* Requirement
Please check every line of the listing for "PolynomialIdentities" and copy each line where it is found.

* Recorded information
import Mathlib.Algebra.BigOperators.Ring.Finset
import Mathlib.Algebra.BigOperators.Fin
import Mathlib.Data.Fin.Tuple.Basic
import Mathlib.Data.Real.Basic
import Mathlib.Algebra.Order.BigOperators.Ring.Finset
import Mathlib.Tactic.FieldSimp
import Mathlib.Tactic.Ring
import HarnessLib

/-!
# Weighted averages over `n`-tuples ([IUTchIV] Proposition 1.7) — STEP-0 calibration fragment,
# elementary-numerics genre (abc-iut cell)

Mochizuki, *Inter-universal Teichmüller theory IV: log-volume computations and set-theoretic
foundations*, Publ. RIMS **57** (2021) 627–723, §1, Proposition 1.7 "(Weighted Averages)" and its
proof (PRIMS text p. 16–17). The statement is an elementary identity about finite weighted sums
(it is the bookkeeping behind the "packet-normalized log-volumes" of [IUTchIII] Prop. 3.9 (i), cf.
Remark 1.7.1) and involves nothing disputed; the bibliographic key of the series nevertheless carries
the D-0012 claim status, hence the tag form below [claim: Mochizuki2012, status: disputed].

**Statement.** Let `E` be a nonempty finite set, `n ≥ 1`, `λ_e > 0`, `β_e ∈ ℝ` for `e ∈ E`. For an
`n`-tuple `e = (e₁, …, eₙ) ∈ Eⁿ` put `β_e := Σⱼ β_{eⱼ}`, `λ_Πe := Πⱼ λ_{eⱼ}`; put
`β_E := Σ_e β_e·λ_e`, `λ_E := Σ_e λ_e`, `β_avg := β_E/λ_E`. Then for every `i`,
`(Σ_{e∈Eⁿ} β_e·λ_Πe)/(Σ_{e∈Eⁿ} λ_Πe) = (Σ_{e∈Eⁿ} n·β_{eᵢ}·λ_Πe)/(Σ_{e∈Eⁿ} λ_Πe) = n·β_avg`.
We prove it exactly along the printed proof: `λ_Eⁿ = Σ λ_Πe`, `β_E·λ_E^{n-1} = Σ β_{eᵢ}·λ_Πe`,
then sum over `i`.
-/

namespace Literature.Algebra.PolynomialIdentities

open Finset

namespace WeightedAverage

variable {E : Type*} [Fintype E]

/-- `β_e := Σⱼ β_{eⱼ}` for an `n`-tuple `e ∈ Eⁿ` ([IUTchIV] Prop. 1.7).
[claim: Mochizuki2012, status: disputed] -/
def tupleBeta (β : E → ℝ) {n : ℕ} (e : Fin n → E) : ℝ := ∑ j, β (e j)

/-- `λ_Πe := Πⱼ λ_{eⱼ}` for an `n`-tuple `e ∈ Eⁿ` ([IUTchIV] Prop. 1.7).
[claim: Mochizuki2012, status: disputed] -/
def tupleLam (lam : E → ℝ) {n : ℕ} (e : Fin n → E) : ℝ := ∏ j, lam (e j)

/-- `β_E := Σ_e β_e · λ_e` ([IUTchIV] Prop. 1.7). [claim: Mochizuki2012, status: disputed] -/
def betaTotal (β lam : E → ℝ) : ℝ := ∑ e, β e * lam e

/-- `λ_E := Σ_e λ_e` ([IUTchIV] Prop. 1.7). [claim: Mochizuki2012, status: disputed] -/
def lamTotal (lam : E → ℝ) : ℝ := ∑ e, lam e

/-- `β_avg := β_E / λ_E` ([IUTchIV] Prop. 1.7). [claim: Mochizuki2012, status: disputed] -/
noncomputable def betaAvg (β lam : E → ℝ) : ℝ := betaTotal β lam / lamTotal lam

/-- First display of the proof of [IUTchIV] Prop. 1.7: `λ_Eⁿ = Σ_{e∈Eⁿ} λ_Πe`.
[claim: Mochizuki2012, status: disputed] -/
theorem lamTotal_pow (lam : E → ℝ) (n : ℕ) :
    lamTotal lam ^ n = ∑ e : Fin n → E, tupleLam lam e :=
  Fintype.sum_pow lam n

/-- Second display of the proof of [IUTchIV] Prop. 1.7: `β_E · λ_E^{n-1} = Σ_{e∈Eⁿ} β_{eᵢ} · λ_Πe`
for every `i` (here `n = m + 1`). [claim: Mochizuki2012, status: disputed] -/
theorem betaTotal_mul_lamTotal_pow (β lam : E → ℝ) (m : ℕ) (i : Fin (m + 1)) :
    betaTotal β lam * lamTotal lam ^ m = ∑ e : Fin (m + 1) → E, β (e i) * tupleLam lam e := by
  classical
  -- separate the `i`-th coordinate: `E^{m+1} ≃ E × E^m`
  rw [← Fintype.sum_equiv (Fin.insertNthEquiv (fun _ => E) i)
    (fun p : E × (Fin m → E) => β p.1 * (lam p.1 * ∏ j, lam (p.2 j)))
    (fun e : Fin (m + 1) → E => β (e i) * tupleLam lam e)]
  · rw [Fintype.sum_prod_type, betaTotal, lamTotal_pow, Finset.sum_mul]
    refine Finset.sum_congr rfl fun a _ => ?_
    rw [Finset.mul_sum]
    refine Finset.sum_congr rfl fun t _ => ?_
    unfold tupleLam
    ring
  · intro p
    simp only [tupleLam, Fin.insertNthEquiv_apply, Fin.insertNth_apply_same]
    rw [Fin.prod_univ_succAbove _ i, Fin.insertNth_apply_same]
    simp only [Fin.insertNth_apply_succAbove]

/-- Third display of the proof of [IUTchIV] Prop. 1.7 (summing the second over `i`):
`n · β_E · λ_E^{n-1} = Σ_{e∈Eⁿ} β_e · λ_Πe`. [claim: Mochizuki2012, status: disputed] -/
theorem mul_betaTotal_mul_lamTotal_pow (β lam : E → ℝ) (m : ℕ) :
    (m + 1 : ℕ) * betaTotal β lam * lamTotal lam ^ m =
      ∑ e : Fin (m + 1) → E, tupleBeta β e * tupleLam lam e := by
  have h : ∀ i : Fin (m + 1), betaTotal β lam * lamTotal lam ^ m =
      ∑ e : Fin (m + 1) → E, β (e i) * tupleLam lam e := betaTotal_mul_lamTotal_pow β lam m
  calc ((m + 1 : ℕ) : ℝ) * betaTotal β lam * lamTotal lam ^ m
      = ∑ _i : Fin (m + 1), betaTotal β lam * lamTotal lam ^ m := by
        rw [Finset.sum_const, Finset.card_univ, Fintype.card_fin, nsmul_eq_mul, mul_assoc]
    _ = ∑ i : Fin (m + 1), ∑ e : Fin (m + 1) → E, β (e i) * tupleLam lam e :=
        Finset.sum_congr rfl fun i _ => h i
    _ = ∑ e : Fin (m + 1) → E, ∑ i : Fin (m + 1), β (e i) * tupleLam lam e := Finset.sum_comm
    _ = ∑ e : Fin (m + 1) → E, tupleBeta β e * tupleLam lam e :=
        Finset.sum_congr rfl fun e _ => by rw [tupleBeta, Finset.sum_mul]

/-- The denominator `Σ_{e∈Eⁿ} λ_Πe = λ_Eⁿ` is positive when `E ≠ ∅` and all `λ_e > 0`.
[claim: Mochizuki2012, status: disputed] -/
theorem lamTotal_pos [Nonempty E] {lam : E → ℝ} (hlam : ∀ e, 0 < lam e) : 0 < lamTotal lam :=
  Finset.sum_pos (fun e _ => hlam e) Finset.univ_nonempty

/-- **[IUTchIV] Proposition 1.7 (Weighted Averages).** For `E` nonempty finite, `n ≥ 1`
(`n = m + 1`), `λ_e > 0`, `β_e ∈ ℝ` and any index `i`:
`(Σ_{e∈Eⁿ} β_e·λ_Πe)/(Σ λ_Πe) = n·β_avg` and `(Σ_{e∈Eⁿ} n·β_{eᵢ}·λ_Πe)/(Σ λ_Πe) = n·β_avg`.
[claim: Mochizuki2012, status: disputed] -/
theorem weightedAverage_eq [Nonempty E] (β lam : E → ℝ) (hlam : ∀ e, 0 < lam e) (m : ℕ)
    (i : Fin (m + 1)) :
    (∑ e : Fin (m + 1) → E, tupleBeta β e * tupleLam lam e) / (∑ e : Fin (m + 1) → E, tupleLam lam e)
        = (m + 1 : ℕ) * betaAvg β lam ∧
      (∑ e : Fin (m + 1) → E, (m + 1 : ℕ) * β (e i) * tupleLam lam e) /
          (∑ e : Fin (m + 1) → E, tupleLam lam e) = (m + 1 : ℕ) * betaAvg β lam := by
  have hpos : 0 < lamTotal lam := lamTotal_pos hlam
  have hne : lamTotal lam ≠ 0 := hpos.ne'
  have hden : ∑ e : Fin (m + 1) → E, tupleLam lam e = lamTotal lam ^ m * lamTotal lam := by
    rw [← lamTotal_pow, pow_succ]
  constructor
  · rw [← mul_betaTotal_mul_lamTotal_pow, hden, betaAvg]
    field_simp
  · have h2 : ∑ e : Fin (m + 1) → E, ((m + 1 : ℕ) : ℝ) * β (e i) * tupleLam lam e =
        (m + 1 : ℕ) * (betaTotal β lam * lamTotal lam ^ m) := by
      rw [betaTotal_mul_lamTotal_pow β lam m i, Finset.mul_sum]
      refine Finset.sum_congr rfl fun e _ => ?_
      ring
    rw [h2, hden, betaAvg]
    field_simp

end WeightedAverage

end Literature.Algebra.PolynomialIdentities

* Written response
namespace Literature.Algebra.PolynomialIdentities
end Literature.Algebra.PolynomialIdentities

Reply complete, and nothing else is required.